One point of contention between the two parties was inclusion of Ishaq Dar’s name in the list of targets that Broadsheet was to pursue. Intriguingly, he was in the Broadsheet list but NAB said it never forwarded his name.

In his witness statement, Ghumman said that NAB never agreed that Dar could be a registered target and “my recollection is that there were no investigations into Mr. Dar during my time at NAB [until August 2004].” Then he explained why.

“There was a reason why NAB never agreed to its inclusion because Mr. Dar gave some assistance to NAB regarding Sharif family assets,” Ghumman told the judge.

Claim of $500million money laundering also formed part of the proceeding. After nuclear tests in 1999, foreign currency accounts held by Pakistani banks were frozen through a presidential order. A formal complaint was lodged with the Chief Ehtesab (NAB’s predecessor) Commissioner in Islamabad against the Prime Minister, Nawaz Sharif, Senator Saif-ur-Rehman and two others, alleging first, that they acted together with others, including Mujeebur-Rehman, Senator Rehman’s brother, to withdraw US$500 million from various Pakistani bank accounts, and second, that a named person connected with Nawaz Sharif had been stopped when boarding a flight 56 at Lahore airport carrying bags of foreign currency, but then was permitted to continue on the flight following an intervention by the prime minister.

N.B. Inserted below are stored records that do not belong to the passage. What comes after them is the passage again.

import Summits.ValiantsHypothesis.ValiantsHypothesis.Theses.BorderApolarity
import Literature.Computability.AlgebraicComplexity.ApolarityAction
import Literature.Computability.AlgebraicComplexity.ApolarityTopPairing
import Summits.ValiantsHypothesis.ValiantsHypothesis.Theorems.ToricFixedPoints.Negative.WithoutOrbitFalse
import Summits.ValiantsHypothesis.ValiantsHypothesis.Theorems.ToricFixedPoints.Negative.WithoutLowerLimitFalse
import Summits.ValiantsHypothesis.ValiantsHypothesis.Theorems.ToricFixedPoints.Negative.WithoutUpperLimitFalse
import Summits.ValiantsHypothesis.ValiantsHypothesis.Theorems.ToricFixedPoints.Negative.InteriorFalse
import Summits.ValiantsHypothesis.ValiantsHypothesis.Theorems.BorderApolarityToricFixedPointsToricLimitIsInitial
import Summits.ValiantsHypothesis.ValiantsHypothesis.Theorems.BorderApolarityFixedWitnessObstructionQPSocleMax
import Summits.ValiantsHypothesis.ValiantsHypothesis.Theorems.BorderApolarityToricFixedPointsFormToTop

/-!
# Line `form-then-lift` — crux `BorderApolarity.ToricFixedPoints` (stmt-ValiantsHypothesis-5779)

Strategist line (planner-cstrat-stmt-ValiantsHypothesis-5779-s1-0, 2026-08-17): the crux split BY LEVEL,
registered as a skeleton because `route edit --split` is closed to a non-final-cycle seat (gate ruling
2026-08-15); the identical split (children `ToricTopForm`, `ToricLift`, glue pure logic) is prepared in the
strategist folder (`children.json`, `SplitGlue.lean`) for the tenure planner / final cycle.

* F1 `stub_formDebordering` (FORM level, the GCT content — "toric de-bordering"): a form `F ≠ 0` that is a
  projective limit of translates of `det_m` (`c_t • P_t → F` coefficientwise, `P_t ∈ GL·det_m`) and an
  `H₀(n,m)`-semi-invariant (`M·F = e•F` for every `M` in the route's `H₀`-block; equivalently `F = ℓ^a·G(Y)`
  is a `z`-free `T̃`-weight form) is a TORIC-LIMIT FORM: `F = a • u·(top `w`-component of g·det_m)`.
  Over End-type top forms (every fibre examined so far: (3,3) cones, (3,4) `ℓ⁴`/`ℓ·det₃Y`, (3,5) `ℓ²det₃Y`,
  (3,7) `ℓ⁴per₃ = det(Grenet)`) it is trivial; its content sits over padded cones with `bdc_pad < dc`
  (Disproof.lean §6b–c; cheapest falsifier `ℓ²·G₃` at `m = 5`).
* F2 `stub_formToTop` (LANDED p142971 + Aux1 p142265, 2026-08-17, lead c2-0 wave 2): F1 at `(n,m)` ⇒ the degree-`m` toric match for every
  `H₀`-fixed Kuratowski-limit point — extract the limit top form `F` with `J_m = Ann_m(F)` (compactness of
  the projective space of degree-`m` forms + the perfect top pairing, `ApolarityTopPairing`), read
  `H₀`-semi-invariance of `F` off W4 (`Ann(M·F) = {D : MᵀD ∈ Ann F}`, `apolarAction_linSubst_eq_zero_iff`),
  apply F1, and convert "`F ∝ u·top_w(g·det_m)`" into the degree-`m` Kuratowski clauses along the toric
  curve `u·diag((t+2)^w)·g·det_m` with the landed S1 `stub_toricLimitIsInitial` at `k = m`.
* F3 `stub_toricLift` (IDEAL level; = child `ToricLift`): a toric match in degree `m` lifts to a toric match
  in all degrees `k ≤ m` (possibly other `u, g, w`).  Carries the Hilbert-scheme excess; on End-type fibres
  it IS the crux (the live line's stuck goal lives here, not dodged); conjecturally false off the
  `[pp]`-fibre (saturated tailed two-step (3,5) points, LEAD-REPORT-c1) — but NOT needed by a form-level
  re-glue of `closes` (`stub_socleMax` consumes only the degree-`m` (Ls) clause), which is the point of
  isolating F1.

Composition `ToricFixedPoints_of` is sorry-free and concludes the route decl BY NAME.
Disproof honoured: orbit clause (W1) is kept in F1/F2/F3 (`toricFixedPoints_false_without_orbit`); (Li) and
(Ls) both consumed by F2/F3 (`…_without_lowerLimit/upperLimit`); the interior strengthening is not assumed
anywhere (`InteriorFalse`: F1 allows a translate `g` AND a weight `w`).
-/

set_option linter.dupNamespace false

namespace Summit.ValiantsHypothesis.ValiantsHypothesis.Cruxes.ToricFixedPoints.FormThenLift

open scoped BigOperators Matrix Topology
open Filter MvPolynomial
open Literature.Computability.AlgebraicComplexity
open Summit.ValiantsHypothesis.ValiantsHypothesis.Theses.BorderApolarity (ToricFixedPoints)

/-! ## §1 Registered stubs -/

/-- F1 — TORIC DE-BORDERING OF FIXED TOP FORMS (FORM level; the bet on the GCT side).  For `3 ≤ n ≤ m`: a
non-zero coefficientwise limit `F` of rescaled translates `c_t • P_t` (`P_t ∈ GL·det_m`) whose line is fixed
by the route's solvable group `H₀(n,m)` (semi-invariance `M·F = e•F` for every `M` of the `H₀`-block) is, up
to a scalar, a translate of the top weighted-homogeneous component of a translate of `det_m`:
`F = a • u·(weightedHomogeneousComponent w e (g·det_m))` with `e` the maximal `w`-weight.  Equivalently
(Disproof.lean §6b): `bdc_pad(G) ≤ m` for a content-homogeneous `G` forces `G = in_ω(P)`, `dc(P) ≤ m`.
[folklore] -/
theorem stub_formDebordering :
    ∀ (n m : ℕ) [NeZero m], 3 ≤ n → n ≤ m → let rk := fun (p : Fin m × Fin m) => (if (m - n ≤ (p.1 : ℕ) ∧ m - n ≤ (p.2 : ℕ)) ∨ p = (0, 0) then 0 else m * m) + ((p.1 : ℕ) * m + (p.2 : ℕ)); ∀ (P : ℕ → MvPolynomial (Fin m × Fin m) ℂ) (F : MvPolynomial (Fin m × Fin m) ℂ) (c : ℕ → ℂ), (∀ t : ℕ, P t ∈ Literature.Computability.AlgebraicComplexity.glOrbit (Fin m × Fin m) ℂ (Literature.Computability.AlgebraicComplexity.detPoly (Fin m) ℂ)) → F ≠ 0 → Filter.Tendsto (fun t => Literature.Computability.AlgebraicComplexity.coeffVec (c t • P t)) Filter.atTop (nhds (Literature.Computability.AlgebraicComplexity.coeffVec F)) → (∀ A : Matrix.GeneralLinearGroup (Fin m × Fin m) ℂ, let M : Matrix (Fin m × Fin m) (Fin m × Fin m) ℂ := A; (∀ i j : Fin m × Fin m, M j i ≠ 0 → rk j ≤ rk i) → (∀ i j : Fin m × Fin m, ((m - n ≤ (i.1 : ℕ) ∧ m - n ≤ (i.2 : ℕ)) ∨ i = (0, 0)) → j ≠ i → M j i = 0) → (∀ i k j l : Fin m, m - n ≤ (i : ℕ) → m - n ≤ (k : ℕ) → m - n ≤ (j : ℕ) → m - n ≤ (l : ℕ) → M (i, j) (i, j) * M (k, l) (k, l) = M (i, l) (i, l) * M (k, j) (k, j)) → M (0, 0) (0, 0) ^ (m - n) * ∏ i ∈ Finset.univ.filter (fun i : Fin m => m - n ≤ (i : ℕ)), M (i, i) (i, i) = 1 → ∃ e : ℂ, Literature.Computability.AlgebraicComplexity.linSubst (Fin m × Fin m) ℂ M F = e • F) → ∃ (u g : Matrix.GeneralLinearGroup (Fin m × Fin m) ℂ) (w : Fin m × Fin m → ℕ) (e : ℕ) (a : ℂ), a ≠ 0 ∧ (∀ d ∈ (Literature.Computability.AlgebraicComplexity.linSubst (Fin m × Fin m) ℂ (g : Matrix (Fin m × Fin m) (Fin m × Fin m) ℂ) (Literature.Computability.AlgebraicComplexity.detPoly (Fin m) ℂ)).support, Finsupp.weight w d ≤ e) ∧ F = a • Literature.Computability.AlgebraicComplexity.linSubst (Fin m × Fin m) ℂ (u : Matrix (Fin m × Fin m) (Fin m × Fin m) ℂ) (MvPolynomial.weightedHomogeneousComponent w e (Literature.Computability.AlgebraicComplexity.linSubst (Fin m × Fin m) ℂ (g : Matrix (Fin m × Fin m) (Fin m × Fin m) ℂ) (Literature.Computability.AlgebraicComplexity.detPoly (Fin m) ℂ))) := by
  sorry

Making reference to a file provided by NAB, the judge said an early document (November 6, 1999) suggested “transmitting Rs500 million abroad” but all subsequent references are to $500million. But there is no satisfactory evidence that a quantity of cash amounting to $500million, the judge noted, ever existed.

“It is not possible to carry US$500 million in a bad and dispose of the same in UAE. Case is recommended for a closure,” the judge quoted from a NAB file dated September 29, 2002. Nevertheless, the file reveals, various enquiries were made, for example, with the State Bank of Pakistan, and that no support was found for either allegations.

“On more than one occasion it was recommended that the file be closed. But it was only on 18 March 2005 that the case was formally closed,” he pointed out.

A NAB official said that the current leadership of the Bureau has distanced it from the Broadsheet case, saying that that the law firm hired to defend the case was done on directives of the former prime minister, Attorney General Office and the Ministry of Law.